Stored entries
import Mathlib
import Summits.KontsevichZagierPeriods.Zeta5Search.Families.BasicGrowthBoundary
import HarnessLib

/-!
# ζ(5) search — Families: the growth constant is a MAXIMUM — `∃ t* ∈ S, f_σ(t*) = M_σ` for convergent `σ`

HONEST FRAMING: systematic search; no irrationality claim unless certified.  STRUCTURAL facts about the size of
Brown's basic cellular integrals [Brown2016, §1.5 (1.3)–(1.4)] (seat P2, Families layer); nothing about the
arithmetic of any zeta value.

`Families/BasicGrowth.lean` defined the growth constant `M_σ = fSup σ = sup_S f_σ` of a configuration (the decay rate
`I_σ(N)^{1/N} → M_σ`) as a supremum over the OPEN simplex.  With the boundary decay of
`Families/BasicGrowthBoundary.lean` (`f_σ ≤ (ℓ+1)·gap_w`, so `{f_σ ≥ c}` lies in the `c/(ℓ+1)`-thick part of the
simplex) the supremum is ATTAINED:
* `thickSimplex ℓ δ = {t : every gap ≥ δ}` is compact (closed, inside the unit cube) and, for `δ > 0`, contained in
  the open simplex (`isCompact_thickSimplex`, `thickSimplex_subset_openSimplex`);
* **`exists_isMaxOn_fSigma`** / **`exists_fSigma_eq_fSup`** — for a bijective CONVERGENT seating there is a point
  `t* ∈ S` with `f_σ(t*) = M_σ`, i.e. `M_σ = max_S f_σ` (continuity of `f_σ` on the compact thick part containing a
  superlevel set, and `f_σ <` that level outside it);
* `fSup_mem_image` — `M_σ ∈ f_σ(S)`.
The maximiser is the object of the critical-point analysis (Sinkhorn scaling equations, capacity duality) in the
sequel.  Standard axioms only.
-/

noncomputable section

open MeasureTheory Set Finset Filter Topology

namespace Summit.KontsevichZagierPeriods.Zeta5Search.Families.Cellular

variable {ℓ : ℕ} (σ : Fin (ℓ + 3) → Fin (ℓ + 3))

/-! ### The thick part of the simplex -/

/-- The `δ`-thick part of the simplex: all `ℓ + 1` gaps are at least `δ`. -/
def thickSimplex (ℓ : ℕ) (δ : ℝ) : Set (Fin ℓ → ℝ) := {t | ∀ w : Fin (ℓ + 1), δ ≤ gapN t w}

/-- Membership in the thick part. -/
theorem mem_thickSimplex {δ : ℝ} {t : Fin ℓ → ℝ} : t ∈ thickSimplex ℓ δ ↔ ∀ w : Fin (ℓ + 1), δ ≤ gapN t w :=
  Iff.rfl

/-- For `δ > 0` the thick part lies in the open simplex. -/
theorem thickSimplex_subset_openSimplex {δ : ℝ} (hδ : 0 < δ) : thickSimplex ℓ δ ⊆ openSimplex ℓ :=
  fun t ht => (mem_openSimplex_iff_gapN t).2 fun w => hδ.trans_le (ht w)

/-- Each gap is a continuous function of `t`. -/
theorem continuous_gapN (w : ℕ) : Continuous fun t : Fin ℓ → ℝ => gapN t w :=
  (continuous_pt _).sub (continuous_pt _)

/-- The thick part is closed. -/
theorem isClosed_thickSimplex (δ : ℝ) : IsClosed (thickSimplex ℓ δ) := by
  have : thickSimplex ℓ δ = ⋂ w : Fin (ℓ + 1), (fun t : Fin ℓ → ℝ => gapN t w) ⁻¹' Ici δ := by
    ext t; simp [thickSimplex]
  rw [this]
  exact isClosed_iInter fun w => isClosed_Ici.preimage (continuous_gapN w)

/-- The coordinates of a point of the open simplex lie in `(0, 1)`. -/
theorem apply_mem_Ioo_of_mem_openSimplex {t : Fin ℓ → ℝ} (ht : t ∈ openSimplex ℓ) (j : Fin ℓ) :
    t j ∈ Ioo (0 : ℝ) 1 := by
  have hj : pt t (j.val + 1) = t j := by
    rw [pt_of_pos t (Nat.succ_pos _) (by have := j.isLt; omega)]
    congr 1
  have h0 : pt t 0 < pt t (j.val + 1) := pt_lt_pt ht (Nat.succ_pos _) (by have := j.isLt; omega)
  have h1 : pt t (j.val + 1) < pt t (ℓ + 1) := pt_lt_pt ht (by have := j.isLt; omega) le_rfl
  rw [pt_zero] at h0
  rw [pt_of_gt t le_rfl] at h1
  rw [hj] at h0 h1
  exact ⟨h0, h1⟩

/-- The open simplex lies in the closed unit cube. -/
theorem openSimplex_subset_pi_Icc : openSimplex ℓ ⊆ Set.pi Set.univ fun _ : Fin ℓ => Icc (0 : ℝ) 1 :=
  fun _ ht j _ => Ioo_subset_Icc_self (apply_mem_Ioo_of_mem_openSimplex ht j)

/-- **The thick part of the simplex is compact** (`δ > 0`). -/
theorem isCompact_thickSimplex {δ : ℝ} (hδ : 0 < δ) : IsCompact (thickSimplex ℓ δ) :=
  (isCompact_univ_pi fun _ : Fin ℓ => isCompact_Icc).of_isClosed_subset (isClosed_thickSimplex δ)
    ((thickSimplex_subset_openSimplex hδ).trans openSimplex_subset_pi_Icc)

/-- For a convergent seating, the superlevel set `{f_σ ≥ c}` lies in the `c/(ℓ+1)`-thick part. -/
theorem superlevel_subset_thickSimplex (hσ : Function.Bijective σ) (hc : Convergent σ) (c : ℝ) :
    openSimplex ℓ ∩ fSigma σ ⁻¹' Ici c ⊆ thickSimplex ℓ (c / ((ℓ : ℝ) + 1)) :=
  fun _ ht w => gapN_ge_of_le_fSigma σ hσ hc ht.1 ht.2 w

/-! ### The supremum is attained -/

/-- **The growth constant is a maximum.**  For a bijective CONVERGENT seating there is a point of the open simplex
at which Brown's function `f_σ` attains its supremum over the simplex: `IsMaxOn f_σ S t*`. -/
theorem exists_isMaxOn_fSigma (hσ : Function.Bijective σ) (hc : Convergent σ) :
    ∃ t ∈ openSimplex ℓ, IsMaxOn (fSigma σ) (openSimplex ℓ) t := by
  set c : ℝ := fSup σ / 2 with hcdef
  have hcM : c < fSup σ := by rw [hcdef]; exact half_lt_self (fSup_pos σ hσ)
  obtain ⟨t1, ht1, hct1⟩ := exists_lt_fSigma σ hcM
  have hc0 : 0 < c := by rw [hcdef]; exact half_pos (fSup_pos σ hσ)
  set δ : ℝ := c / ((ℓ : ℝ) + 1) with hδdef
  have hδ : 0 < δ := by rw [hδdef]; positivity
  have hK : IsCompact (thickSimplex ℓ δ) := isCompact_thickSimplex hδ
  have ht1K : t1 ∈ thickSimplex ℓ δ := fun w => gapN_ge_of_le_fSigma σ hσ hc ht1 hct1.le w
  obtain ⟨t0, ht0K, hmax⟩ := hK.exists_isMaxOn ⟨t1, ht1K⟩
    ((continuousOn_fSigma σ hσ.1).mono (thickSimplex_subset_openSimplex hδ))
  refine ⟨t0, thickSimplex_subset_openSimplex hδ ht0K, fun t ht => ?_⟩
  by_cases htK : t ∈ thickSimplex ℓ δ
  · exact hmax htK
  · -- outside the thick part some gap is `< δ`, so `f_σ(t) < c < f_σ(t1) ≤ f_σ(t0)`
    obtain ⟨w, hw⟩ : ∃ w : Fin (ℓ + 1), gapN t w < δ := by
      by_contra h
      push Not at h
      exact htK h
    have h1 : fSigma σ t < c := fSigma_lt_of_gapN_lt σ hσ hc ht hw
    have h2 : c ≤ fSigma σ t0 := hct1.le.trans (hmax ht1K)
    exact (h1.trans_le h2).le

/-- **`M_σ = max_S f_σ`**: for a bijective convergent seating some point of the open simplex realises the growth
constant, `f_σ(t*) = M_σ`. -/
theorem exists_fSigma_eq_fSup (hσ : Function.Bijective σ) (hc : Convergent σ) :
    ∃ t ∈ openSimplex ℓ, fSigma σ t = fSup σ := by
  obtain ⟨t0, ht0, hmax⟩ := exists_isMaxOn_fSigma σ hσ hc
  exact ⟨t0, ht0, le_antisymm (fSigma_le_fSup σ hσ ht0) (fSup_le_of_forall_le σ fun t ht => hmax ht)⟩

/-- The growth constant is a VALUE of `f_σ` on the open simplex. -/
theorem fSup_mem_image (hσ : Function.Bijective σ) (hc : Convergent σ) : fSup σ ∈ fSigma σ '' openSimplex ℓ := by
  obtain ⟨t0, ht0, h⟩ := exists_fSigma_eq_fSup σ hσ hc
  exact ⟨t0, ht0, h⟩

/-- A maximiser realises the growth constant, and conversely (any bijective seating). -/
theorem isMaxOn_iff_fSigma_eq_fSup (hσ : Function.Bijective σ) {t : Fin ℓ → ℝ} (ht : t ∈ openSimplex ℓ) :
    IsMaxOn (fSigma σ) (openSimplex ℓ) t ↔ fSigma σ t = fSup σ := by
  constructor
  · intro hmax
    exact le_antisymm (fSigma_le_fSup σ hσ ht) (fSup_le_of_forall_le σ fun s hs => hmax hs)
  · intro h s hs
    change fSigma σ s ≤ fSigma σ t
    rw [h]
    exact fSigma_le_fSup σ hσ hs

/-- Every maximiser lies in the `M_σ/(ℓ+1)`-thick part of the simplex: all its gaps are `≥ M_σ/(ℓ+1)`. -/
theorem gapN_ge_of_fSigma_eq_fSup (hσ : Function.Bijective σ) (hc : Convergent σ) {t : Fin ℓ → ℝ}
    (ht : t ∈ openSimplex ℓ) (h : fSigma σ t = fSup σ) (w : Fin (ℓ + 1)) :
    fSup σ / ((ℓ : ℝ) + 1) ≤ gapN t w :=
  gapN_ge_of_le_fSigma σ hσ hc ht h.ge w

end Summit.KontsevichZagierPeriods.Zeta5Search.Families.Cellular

▶ _Activity_
Answer with a single number: the count of lines above that contain the string "gaps".

▶ _Output_
2